• _WHAT IS REQUIRED_
Show each line of the records in which the word "refine" occurs.

• _PROVIDED ENTRIES_

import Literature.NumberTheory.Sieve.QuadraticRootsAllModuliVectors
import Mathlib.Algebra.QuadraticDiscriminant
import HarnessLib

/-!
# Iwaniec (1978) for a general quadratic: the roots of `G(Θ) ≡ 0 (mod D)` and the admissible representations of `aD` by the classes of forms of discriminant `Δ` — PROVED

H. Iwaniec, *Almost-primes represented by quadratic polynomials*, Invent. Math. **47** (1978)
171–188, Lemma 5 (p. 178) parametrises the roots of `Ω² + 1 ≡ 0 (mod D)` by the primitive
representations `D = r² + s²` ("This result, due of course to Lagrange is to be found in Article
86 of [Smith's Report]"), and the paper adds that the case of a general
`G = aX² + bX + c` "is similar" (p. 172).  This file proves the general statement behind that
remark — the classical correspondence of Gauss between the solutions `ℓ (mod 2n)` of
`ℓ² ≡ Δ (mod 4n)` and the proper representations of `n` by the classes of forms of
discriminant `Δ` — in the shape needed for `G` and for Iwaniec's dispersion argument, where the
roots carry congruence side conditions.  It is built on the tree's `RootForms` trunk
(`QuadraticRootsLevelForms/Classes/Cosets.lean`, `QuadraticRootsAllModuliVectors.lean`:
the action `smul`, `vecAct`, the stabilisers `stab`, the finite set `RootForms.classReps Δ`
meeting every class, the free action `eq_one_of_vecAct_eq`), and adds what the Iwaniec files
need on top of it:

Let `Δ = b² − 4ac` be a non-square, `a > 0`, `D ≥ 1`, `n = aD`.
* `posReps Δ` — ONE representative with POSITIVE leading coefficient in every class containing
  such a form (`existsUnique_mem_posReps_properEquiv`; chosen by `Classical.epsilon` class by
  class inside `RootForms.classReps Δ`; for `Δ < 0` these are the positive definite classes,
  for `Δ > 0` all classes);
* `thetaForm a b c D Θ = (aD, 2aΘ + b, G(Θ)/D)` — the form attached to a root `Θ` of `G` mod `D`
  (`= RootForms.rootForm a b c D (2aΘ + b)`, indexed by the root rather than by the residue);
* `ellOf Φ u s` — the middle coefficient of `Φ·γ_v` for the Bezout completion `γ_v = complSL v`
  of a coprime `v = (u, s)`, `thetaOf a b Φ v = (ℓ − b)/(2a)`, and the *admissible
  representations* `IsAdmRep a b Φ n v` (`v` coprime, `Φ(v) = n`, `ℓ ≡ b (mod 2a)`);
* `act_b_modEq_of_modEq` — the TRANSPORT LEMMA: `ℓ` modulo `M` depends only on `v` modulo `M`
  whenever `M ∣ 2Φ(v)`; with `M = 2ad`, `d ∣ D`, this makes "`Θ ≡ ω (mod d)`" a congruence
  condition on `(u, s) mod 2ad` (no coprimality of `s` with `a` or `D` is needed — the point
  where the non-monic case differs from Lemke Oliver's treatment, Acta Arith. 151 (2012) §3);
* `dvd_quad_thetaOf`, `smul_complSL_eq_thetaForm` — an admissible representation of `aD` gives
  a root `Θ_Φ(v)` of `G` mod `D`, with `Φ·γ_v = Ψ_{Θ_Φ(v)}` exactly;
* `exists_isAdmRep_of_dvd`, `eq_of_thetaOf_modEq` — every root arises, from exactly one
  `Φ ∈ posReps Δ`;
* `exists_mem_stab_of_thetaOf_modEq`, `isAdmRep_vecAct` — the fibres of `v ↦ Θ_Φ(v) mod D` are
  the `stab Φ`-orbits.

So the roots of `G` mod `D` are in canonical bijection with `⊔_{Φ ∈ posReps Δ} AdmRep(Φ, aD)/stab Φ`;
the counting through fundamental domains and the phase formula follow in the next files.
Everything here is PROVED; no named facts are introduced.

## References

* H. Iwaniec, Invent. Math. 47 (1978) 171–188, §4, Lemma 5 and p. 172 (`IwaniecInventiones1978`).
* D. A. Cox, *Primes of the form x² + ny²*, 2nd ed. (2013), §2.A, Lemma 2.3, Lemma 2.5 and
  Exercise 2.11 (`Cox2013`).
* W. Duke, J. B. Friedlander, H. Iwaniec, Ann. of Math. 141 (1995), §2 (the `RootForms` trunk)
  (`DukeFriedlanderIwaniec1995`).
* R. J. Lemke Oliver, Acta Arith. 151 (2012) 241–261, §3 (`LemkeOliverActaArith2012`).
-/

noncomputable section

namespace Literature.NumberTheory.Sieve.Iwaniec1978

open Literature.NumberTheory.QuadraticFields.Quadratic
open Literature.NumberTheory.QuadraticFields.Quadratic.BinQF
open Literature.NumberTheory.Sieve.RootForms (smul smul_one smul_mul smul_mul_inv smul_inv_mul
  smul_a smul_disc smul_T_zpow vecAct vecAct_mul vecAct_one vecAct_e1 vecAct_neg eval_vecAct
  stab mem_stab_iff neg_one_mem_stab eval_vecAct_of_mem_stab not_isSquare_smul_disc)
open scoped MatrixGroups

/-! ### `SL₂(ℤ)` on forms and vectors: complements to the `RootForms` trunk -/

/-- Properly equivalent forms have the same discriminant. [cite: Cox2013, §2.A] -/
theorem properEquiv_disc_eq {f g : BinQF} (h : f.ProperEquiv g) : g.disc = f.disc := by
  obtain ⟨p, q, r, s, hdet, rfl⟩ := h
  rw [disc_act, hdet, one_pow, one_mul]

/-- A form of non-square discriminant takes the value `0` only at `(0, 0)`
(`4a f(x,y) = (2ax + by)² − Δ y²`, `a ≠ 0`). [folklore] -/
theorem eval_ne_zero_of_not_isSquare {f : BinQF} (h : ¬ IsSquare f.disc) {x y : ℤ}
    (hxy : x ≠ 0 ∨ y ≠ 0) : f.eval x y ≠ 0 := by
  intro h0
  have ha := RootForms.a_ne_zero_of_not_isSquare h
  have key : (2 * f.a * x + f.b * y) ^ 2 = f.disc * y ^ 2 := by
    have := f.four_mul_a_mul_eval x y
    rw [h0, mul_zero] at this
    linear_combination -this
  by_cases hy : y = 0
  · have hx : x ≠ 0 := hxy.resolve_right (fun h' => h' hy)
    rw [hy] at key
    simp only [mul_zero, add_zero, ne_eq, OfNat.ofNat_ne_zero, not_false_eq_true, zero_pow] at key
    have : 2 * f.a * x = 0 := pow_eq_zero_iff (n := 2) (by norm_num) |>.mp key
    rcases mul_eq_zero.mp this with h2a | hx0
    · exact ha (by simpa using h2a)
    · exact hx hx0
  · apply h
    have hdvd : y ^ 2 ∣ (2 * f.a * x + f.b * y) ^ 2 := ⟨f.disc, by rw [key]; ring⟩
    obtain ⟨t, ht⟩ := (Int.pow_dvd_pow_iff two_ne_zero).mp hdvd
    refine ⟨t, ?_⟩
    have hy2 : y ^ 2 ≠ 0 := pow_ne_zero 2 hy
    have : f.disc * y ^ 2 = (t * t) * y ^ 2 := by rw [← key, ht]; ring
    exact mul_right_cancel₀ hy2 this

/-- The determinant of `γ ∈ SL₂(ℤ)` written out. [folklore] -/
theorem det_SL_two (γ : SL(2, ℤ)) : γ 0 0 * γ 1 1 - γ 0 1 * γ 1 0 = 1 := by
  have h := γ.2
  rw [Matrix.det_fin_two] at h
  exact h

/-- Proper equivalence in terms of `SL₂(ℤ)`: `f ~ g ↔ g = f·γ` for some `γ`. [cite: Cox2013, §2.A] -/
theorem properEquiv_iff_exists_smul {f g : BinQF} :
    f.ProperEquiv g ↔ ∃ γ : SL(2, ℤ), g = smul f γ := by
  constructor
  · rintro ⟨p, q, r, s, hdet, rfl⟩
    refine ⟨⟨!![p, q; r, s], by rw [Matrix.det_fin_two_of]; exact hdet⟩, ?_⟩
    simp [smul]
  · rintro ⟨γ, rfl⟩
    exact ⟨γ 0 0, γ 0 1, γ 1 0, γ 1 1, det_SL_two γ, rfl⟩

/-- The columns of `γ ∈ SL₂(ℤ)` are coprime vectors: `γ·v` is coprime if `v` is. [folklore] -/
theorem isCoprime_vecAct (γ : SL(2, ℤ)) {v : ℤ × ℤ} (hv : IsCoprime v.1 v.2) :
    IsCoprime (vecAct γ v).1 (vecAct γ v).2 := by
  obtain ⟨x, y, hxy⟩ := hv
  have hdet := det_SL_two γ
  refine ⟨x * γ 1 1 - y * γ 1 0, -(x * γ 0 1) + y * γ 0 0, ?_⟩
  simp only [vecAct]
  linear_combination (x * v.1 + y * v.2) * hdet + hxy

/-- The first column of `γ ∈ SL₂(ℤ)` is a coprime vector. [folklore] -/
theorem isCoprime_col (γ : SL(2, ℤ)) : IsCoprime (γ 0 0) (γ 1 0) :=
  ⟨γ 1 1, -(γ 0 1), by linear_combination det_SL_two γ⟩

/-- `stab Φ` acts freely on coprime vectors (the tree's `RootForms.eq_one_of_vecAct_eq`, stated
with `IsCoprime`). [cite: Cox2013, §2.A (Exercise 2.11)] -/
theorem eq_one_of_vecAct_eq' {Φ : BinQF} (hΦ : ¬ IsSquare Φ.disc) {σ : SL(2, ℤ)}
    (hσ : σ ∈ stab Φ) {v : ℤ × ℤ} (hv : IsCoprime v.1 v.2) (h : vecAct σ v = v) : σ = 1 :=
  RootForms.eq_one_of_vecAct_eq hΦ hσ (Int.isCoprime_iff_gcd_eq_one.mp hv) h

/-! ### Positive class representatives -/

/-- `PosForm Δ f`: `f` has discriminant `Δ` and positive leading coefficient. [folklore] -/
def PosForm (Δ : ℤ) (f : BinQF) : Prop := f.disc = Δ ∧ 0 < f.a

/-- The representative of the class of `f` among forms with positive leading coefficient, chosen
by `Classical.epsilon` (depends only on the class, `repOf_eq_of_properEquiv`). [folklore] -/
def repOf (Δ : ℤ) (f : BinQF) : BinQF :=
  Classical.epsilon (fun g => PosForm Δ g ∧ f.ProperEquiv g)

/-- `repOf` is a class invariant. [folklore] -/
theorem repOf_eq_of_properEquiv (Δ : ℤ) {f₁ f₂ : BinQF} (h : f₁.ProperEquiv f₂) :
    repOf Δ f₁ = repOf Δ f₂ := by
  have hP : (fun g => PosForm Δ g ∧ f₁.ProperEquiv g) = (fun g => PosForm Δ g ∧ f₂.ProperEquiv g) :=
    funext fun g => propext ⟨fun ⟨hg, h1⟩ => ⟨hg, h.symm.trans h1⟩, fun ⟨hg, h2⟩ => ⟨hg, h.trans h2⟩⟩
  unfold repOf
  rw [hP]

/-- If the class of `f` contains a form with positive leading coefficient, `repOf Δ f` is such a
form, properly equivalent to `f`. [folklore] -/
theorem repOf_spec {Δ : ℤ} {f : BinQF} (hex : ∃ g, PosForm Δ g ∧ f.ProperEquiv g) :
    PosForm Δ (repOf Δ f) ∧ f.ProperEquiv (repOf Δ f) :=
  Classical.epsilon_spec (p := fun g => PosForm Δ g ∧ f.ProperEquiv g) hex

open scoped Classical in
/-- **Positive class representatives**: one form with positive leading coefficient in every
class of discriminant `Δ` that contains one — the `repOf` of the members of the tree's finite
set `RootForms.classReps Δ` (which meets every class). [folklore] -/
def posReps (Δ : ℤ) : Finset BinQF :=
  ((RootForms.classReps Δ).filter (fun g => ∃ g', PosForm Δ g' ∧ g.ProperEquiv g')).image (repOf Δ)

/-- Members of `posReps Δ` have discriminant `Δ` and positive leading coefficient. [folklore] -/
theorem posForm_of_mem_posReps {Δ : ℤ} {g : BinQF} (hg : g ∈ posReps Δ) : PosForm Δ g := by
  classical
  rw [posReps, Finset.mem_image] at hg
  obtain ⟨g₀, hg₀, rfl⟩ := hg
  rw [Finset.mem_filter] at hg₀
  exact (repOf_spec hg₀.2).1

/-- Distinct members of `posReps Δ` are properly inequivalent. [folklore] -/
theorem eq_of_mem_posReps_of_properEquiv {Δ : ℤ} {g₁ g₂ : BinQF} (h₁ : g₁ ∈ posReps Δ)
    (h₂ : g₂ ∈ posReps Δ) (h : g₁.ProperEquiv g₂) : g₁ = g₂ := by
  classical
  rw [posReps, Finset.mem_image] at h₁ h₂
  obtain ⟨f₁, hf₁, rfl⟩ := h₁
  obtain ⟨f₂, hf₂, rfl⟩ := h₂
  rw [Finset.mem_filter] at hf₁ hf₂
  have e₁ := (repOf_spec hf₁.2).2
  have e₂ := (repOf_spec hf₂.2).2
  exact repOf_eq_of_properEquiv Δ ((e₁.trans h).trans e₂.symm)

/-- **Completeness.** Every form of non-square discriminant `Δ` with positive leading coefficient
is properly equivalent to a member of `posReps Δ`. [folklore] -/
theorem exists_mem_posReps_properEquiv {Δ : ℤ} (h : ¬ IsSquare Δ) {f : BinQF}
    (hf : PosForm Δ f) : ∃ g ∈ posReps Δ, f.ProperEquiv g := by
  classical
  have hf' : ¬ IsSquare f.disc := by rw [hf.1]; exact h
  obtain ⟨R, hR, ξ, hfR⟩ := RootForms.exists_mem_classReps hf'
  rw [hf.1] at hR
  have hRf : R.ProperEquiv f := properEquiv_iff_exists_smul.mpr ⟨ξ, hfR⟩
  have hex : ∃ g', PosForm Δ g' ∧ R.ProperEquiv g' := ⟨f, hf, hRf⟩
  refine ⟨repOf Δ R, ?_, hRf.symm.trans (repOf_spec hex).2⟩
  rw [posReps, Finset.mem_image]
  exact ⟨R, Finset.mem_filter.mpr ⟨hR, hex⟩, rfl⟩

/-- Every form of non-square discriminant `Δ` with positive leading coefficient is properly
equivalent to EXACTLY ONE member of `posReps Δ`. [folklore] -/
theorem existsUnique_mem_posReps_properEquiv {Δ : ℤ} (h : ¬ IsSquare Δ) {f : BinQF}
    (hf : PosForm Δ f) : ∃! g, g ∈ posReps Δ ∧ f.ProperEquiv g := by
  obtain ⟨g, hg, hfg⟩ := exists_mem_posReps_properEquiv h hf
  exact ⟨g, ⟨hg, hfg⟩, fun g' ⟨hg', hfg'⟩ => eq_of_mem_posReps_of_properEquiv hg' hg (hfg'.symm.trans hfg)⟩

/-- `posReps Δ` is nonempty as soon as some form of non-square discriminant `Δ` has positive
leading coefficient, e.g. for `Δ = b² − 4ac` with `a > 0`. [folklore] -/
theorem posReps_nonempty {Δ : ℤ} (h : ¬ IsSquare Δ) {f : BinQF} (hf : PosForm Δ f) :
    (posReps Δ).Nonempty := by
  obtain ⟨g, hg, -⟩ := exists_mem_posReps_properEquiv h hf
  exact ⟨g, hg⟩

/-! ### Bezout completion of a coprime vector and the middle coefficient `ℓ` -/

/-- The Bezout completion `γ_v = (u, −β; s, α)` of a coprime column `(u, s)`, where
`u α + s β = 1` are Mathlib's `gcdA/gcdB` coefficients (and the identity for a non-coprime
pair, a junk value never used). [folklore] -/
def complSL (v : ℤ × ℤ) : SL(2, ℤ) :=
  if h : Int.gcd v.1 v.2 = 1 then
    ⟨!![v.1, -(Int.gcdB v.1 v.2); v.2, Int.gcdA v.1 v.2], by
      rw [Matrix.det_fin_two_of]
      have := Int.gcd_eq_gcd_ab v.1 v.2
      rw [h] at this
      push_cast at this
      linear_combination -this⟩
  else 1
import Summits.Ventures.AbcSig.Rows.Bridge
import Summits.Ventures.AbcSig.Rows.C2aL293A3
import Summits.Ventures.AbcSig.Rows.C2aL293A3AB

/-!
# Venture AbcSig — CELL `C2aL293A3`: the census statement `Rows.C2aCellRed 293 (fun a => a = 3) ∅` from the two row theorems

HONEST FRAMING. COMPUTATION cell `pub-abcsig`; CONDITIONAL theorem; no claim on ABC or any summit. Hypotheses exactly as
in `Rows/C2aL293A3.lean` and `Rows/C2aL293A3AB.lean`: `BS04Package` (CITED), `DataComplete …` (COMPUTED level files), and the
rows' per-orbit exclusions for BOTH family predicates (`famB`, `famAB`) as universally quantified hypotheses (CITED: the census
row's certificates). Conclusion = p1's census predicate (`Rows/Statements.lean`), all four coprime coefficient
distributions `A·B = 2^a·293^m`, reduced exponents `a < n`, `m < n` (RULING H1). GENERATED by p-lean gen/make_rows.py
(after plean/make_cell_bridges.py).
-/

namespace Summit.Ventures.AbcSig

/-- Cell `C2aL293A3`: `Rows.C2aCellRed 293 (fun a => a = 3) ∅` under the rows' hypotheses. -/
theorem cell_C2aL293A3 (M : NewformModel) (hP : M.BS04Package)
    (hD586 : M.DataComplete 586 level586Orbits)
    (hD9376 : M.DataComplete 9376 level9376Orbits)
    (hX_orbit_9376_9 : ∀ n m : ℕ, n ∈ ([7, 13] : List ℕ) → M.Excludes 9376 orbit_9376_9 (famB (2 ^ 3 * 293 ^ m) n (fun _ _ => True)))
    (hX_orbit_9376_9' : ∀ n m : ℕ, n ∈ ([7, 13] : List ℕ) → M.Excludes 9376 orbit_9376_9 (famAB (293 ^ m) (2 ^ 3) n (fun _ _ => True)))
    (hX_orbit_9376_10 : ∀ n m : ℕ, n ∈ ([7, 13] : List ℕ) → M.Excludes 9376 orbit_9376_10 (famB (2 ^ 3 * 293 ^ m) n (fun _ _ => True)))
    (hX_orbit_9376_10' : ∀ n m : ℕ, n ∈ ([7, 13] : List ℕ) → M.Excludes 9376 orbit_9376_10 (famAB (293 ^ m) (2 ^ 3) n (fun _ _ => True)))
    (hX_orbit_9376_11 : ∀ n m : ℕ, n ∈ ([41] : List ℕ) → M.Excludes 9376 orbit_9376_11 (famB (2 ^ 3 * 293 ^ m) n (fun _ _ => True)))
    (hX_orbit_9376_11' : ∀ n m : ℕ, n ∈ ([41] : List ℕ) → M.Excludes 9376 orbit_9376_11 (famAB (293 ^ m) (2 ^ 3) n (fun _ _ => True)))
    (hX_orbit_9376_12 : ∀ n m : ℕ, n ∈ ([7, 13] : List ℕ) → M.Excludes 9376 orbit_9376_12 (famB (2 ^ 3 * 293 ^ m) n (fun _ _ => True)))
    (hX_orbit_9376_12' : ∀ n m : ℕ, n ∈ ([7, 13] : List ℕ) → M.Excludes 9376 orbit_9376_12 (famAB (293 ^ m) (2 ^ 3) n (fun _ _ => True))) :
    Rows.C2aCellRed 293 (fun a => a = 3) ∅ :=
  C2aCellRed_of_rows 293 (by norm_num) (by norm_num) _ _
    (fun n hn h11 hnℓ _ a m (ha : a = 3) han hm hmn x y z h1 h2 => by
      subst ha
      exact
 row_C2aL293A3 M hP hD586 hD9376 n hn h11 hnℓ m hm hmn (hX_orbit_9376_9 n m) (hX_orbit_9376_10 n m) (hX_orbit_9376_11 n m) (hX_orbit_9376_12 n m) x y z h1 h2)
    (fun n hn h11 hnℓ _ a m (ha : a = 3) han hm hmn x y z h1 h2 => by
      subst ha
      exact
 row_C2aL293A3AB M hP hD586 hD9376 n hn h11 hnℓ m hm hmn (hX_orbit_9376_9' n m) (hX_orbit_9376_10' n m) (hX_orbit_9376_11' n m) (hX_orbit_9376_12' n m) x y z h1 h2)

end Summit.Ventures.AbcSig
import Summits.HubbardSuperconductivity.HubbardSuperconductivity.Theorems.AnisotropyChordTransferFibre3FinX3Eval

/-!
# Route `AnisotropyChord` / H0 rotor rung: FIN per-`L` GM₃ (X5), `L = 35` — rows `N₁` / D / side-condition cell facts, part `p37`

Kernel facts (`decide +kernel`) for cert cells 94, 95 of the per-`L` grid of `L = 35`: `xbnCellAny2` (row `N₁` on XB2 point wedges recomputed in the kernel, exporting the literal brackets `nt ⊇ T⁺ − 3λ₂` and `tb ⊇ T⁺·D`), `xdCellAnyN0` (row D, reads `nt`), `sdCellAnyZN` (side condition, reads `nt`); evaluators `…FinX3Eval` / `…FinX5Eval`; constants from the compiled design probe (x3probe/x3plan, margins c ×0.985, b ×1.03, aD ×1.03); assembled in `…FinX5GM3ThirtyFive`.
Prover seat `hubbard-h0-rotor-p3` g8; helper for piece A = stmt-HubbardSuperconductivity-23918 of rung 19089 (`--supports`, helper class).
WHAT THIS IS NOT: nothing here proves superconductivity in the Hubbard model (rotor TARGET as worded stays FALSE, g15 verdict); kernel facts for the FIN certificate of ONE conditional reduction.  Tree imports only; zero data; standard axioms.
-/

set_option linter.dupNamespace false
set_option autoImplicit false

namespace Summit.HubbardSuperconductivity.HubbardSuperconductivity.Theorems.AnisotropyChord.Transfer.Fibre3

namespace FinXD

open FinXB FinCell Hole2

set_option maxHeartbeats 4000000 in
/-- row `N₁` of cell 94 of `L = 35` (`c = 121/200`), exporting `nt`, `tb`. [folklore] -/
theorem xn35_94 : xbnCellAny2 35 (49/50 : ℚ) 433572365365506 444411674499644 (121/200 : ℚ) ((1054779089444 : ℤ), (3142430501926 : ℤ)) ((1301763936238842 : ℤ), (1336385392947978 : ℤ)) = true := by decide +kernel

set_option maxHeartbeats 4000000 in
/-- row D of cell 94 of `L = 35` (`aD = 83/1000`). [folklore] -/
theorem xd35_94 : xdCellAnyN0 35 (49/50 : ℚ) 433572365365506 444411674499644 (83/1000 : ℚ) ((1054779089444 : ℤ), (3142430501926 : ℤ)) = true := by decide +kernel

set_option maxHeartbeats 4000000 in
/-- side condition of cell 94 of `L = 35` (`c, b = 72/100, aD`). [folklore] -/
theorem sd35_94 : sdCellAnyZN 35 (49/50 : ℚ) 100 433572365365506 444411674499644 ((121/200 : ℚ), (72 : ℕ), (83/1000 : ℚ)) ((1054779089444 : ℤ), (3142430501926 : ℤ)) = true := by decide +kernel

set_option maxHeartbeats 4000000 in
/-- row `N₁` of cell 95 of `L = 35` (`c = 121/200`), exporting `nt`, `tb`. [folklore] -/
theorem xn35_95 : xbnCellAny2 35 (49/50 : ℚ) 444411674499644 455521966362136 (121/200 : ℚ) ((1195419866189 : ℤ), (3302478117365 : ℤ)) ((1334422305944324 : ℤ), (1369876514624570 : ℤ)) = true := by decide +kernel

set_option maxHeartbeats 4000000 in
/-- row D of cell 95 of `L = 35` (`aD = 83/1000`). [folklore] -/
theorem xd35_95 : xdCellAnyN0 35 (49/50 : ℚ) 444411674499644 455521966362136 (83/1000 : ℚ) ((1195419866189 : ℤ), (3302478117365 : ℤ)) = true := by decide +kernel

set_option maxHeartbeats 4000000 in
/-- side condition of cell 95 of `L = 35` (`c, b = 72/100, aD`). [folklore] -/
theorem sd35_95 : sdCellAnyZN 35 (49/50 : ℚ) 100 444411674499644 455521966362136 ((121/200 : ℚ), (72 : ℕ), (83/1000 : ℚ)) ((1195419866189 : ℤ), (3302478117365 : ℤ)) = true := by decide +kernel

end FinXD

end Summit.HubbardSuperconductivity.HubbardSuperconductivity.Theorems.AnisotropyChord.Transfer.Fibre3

• _EXERCISE OUTPUT_
    refine ⟨t, ?_⟩
    refine ⟨⟨!![p, q; r, s], by rw [Matrix.det_fin_two_of]; exact hdet⟩, ?_⟩
  refine ⟨x * γ 1 1 - y * γ 1 0, -(x * γ 0 1) + y * γ 0 0, ?_⟩
  refine ⟨repOf Δ R, ?_, hRf.symm.trans (repOf_spec hex).2⟩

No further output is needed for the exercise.